Voren tidak memuntahkan apapun lagi di wastafelnya. Tubuhnya sudah terlalu lemah, ia berjalan terhuyung keluar dari kamar mandi, pandangannya seakan gelap dan akhirnya malah ambruk di tempat tidurnya. Voren merasa ia mengalami komplikasi, penyakit maag yang kambuh, vertigo, demam, hingga flu dan batuk.

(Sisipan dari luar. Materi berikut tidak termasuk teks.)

import Literature.AnabelianGeometry.SemiGraphs.SpecialFibreTowerOfCoveringsFiniteVertices
import Literature.AnabelianGeometry.SemiGraphs.ChartFiniteObjects
import HarnessLib

/-!
# [SemiAnbd] Example 3.10: the fibres `𝒢_i` of the special-fibre tower over `π₁^temp(𝒢)` of a FINITE `𝒢` are
# FINITE coverings — finitely many vertices AND finitely many edges

Mochizuki, *Semi-graphs of anabelioids*, Publ. RIMS **42** (2006), §3, Example 3.10, manuscript p. 44
[cite: MochizukiSemiAnbd2006, Ex 3.10 p.44] (the `𝒢_i` are the semi-graphs of anabelioids of FINITE étale
coverings — finite semi-graphs, with finitely many cusps); Def. 3.5 (i) p. 37 (the covering `G_S → G`: vertices and
edges of `G_S` over `v`, `e` are the `Π_v`-orbits of `S_v`, the `Π_e`-orbits of `S_e`); §3 p. 37 ("finite" objects
of `B^cov(G)`).

PROOF-ONLY sequel (abc-iut cell, layer L3, seat abc-iut-L3-t2 gen 5, row «Ex310-GRAPH-ACTION», part F) of
`SpecialFibreTower.exists_of_coverings_finite_vertex`.  Three elementary bricks and one corollary:
* `BTemp.finite_of_finite_orbits` — an object of `B^temp(Π)`, `Π` COMPACT, with finitely many orbits has finitely
  many points (an orbit is `Π/Stab`, stabilisers are open, open subgroups of compact groups have finite index);
* `CovObj.isFinite_of_finite_vertex_coveringGraph` — over a connected `𝒢` with a vertex, an object `S` of
  `B^cov(G)` whose covering semi-graph `𝔾_S` has finitely many vertices is a FINITE object (one finite `S_v`
  suffices, abc-iut-L3's `CovObj.isFinite_of_finite_SV`);
* `CovObj.finite_edge_coveringGraph` / `CovObj.finite_vertex_coveringGraph` — a finite object over a finite `𝒢`
  has a covering semi-graph with finitely many edges / vertices;
* `SpecialFibreTower.exists_of_coverings_finite` — for a FINITE coherent Thm-3.7 `𝒢`, the tower of
  `exists_of_coverings_finite_vertex` (levels `N`, fibres `𝒢_{S_i}`, admissible kernels `1`) has, at every level,
  `S_i` a FINITE connected tempered covering and `𝔾_i` with finitely many vertices and finitely many EDGES — both
  halves of the field `FiniteLevels` of the origin record `SpecialFibreTower.PiData` at the genuine fibres (the edge
  half is new; it uses no edge dictionary and no commensurable-rigidity hypothesis).
No definition; nothing about curves; no side is taken on [IUTchIII] Cor. 3.12.
-/

noncomputable section

open CategoryTheory Topology

namespace Literature.AnabelianGeometry.SemiGraphs

open Literature.AlgebraicGeometry.Frobenioids (IsConnectedObj)
open Literature.AlgebraicGeometry.Frobenioids.QuasiTemperoid.BTempConnected (ρ_mul_apply)
open ProfiniteSemiGraph

universe u

/-! ### Finitely many orbits under a compact group ⇒ finitely many points -/

namespace BTemp

/-- **An object of `B^temp(Π)` over a COMPACT `Π` with finitely many orbits has finitely many points**: the orbit
of `s` is the image of `Π/Stab(s)`, and `Stab(s)` is open, hence of finite index in the compact group `Π`.
[cite: MochizukiSemiAnbd2006, §3 p.37] -/
theorem finite_of_finite_orbits {G : Type u} [Group G] [TopologicalSpace G] [IsTopologicalGroup G]
    [CompactSpace G] (X : BTemp G) [Finite (BTemp.Orbits X)] : Finite X.obj.V := by
  classical
  haveI : ∀ ω : BTemp.Orbits X, Finite (G ⧸ BTemp.stab X (Quot.out ω)) := fun ω =>
    Subgroup.quotient_finite_of_isOpen _ (X.property.2 (Quot.out ω))
  refine Finite.of_surjective
    (fun p : Σ ω : BTemp.Orbits X, G ⧸ BTemp.stab X (Quot.out ω) => X.obj.ρ p.2.out (Quot.out p.1)) ?_
  intro x
  obtain ⟨g, hg⟩ := (BTemp.cl_eq_cl_iff X (Quot.out (BTemp.cl X x)) x).mp (Quot.out_eq _)
  obtain ⟨h, hh⟩ := QuotientGroup.mk_out_eq_mul (BTemp.stab X (Quot.out (BTemp.cl X x))) g
  refine ⟨⟨BTemp.cl X x, (g : G ⧸ BTemp.stab X (Quot.out (BTemp.cl X x)))⟩, ?_⟩
  change X.obj.ρ (Quotient.out (g : G ⧸ BTemp.stab X (Quot.out (BTemp.cl X x)))) (Quot.out (BTemp.cl X x)) = x
  rw [hh, ρ_mul_apply, show X.obj.ρ (h : G) (Quot.out (BTemp.cl X x)) = Quot.out (BTemp.cl X x) from h.2, hg]

end BTemp

/-! ### Finite objects of `B^cov(G)` and their covering semi-graphs -/

namespace ProfiniteSemiGraph

namespace CovObj

variable {𝒢 : ProfiniteSemiGraph.{u}} (S : CovObj 𝒢)

/-- The vertices of `𝔾_S` over `v` (the `Π_v`-orbits of `S_v`) inject into the vertices of `𝔾_S`; so they are
finitely many if the latter are. [cite: MochizukiSemiAnbd2006, Def 3.5(i) p.37] -/
theorem finite_orbits_SV_of_finite_vertex [Finite S.coveringSemiGraph.Vertex] (v : 𝒢.graph.Vertex) :
    Finite (BTemp.Orbits (S.SV v)) :=
  Finite.of_injective (fun ω => (⟨v, ω⟩ : S.coveringSemiGraph.Vertex)) fun _ _ h => eq_of_heq (Sigma.mk.inj h).2

/-- The edges of `𝔾_S` over `e` (the `Π_e`-orbits of `S_e`) inject into the edges of `𝔾_S`.
[cite: MochizukiSemiAnbd2006, Def 3.5(i) p.37] -/
theorem finite_orbits_SE_of_finite_edge [Finite S.coveringSemiGraph.Edge] (e : 𝒢.graph.Edge) :
    Finite (BTemp.Orbits (S.SE e)) :=
  Finite.of_injective (fun ω => (⟨e, ω⟩ : S.coveringSemiGraph.Edge)) fun _ _ h => eq_of_heq (Sigma.mk.inj h).2

/-- **Over a connected `𝒢` with a vertex, an object of `B^cov(G)` whose covering semi-graph has finitely many
vertices is FINITE**: one vertex fibre `S_v` has finitely many `Π_v`-orbits, hence (compact `Π_v`, open
stabilisers) finitely many points, and finiteness spreads along the gluings (`CovObj.isFinite_of_finite_SV`).
[cite: MochizukiSemiAnbd2006, §3 p.37] -/
theorem isFinite_of_finite_vertex_coveringGraph (hconn : 𝒢.graph.IsConnected) (hV : 𝒢.HasVertex)
    [Finite S.coveringSemiGraph.Vertex] : S.IsFinite := by
  obtain ⟨v⟩ := hV
  haveI := S.finite_orbits_SV_of_finite_vertex v
  exact CovObj.isFinite_of_finite_SV hconn S v (BTemp.finite_of_finite_orbits (S.SV v))

/-- **A finite object over a `𝒢` with finitely many vertices has a covering semi-graph with finitely many
vertices.** [cite: MochizukiSemiAnbd2006, Def 3.5(i) p.37] -/
theorem finite_vertex_coveringGraph [Finite 𝒢.graph.Vertex] (hS : S.IsFinite) :
    Finite S.coveringSemiGraph.Vertex := by
  haveI : ∀ v, Finite (BTemp.Orbits (S.SV v)) := fun v =>
    haveI := hS.finite_V v; Finite.of_surjective _ (Quot.mk_surjective (r := _))
  infer_instance

/-- **A finite object over a `𝒢` with finitely many edges has a covering semi-graph with finitely many edges.**
[cite: MochizukiSemiAnbd2006, Def 3.5(i) p.37] -/
theorem finite_edge_coveringGraph [Finite 𝒢.graph.Edge] (hS : S.IsFinite) :
    Finite S.coveringSemiGraph.Edge := by
  haveI : ∀ e, Finite (BTemp.Orbits (S.SE e)) := fun e =>
    haveI := hS.finite_E e; Finite.of_surjective _ (Quot.mk_surjective (r := _))
  infer_instance

end CovObj

end ProfiniteSemiGraph

/-! ### The tower: finite fibres -/

namespace SpecialFibreTower

variable {𝒢 : ProfiniteSemiGraph.{u}}

/-- **The fibres of the Ex. 3.10 tower over `π₁^temp(𝒢)` of a FINITE coherent Thm-3.7 semi-graph of anabelioids are
finite coverings with finitely many vertices and finitely many edges**: the tower of
`exists_of_coverings_finite_vertex` (levels `N`, fibres `𝒢_{S_i}`, admissible kernels `1`) with, for every `i`,
`S_i` a FINITE connected tempered object and `Finite (vertices of 𝔾_i)`, `Finite (edges of 𝔾_i)`.
[cite: MochizukiSemiAnbd2006, Ex 3.10 p.44] -/
theorem exists_of_coverings_finite [Finite 𝒢.graph.Vertex] [Finite 𝒢.graph.Edge]
    (h37 : 𝒢.Thm37Hypotheses) (hcoh : 𝒢.IsCoherent) (c : TemperedPiChart 𝒢) (N : ℕ → Subgroup c.G)
    (hanti : Antitone N) (hopen : ∀ i, IsOpen (N i : Set c.G))
    (hchar : ∀ (i) (φ : c.G ≃ₜ* c.G), (N i).map φ.toMulEquiv.toMonoidHom = N i)
    (hnormal : ∀ i, (N i).Normal) (hfi : ∀ i, (N i).FiniteIndex) (hexh : ∀ g : c.G, (∀ i, g ∈ N i) → g = 1) :
    ∃ T : SpecialFibreTower c.G, T.N = N ∧ (∀ i, T.admKer i = ⊥) ∧
      ∀ i, (∃ (S : CovObj 𝒢) (hS : S.IsTempered), T.Gc i = S.coveringGraph ∧
        IsConnectedObj (⟨S, hS⟩ : BTempCat 𝒢) ∧ S.IsFinite) ∧
        Finite (T.Gc i).graph.Vertex ∧ Finite (T.Gc i).graph.Edge := by
  obtain ⟨T, hTN, hadm, hfib⟩ := exists_of_coverings_finite_vertex h37 hcoh c N hanti hopen hchar hnormal hfi hexh
  refine ⟨T, hTN, hadm, fun i => ?_⟩
  obtain ⟨⟨S, hS, hGc, hSc⟩, hfinV⟩ := hfib i
  haveI : Finite S.coveringSemiGraph.Vertex := by rw [hGc] at hfinV; exact hfinV
  have hfin : S.IsFinite := S.isFinite_of_finite_vertex_coveringGraph h37.isConnected h37.hasVertex
  have hE : Finite S.coveringSemiGraph.Edge := S.finite_edge_coveringGraph hfin
  exact ⟨⟨S, hS, hGc, hSc, hfin⟩, hfinV, by rw [hGc]; exact hE⟩

end SpecialFibreTower

end Literature.AnabelianGeometry.SemiGraphs

end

Semua penyakit langsung mengeroyoknya lantaran akhir-akhir ini beban pikirannya benar-benar luar biasa membludak. Saham-saham pribadinya yang anjlok, hasil evaluasi direksi tahap dua di luar ekspektasinya, ayah yang lebih memihak saingannya, ibu yang memintanya menikahi Soraya dan segera punya anak, hingga istri yang memiliki pria idaman lain yang sungguh membahayakan posisinya. Semua masalah menggempurnya bertubi-tubi tanpa ampun. Membuat Voren akhirnya stres sendiri.
Penyakit maag merupakan penyakit rutinnya yang kerap kambuh secara berkala terlebih ketika ia sedang stres akibat banyaknya beban pikiran. Penyakit tersebut didapatnya ketika menurunkan berat badan sebanyak lima puluh kilogram dalam empat bulan ketika ia lulus dari SMA. Sehingga saat ia memasuki dunia perkuliahan, ia benar-benar menjelma menjadi sosok pangeran idaman yang tampan dan sempurna.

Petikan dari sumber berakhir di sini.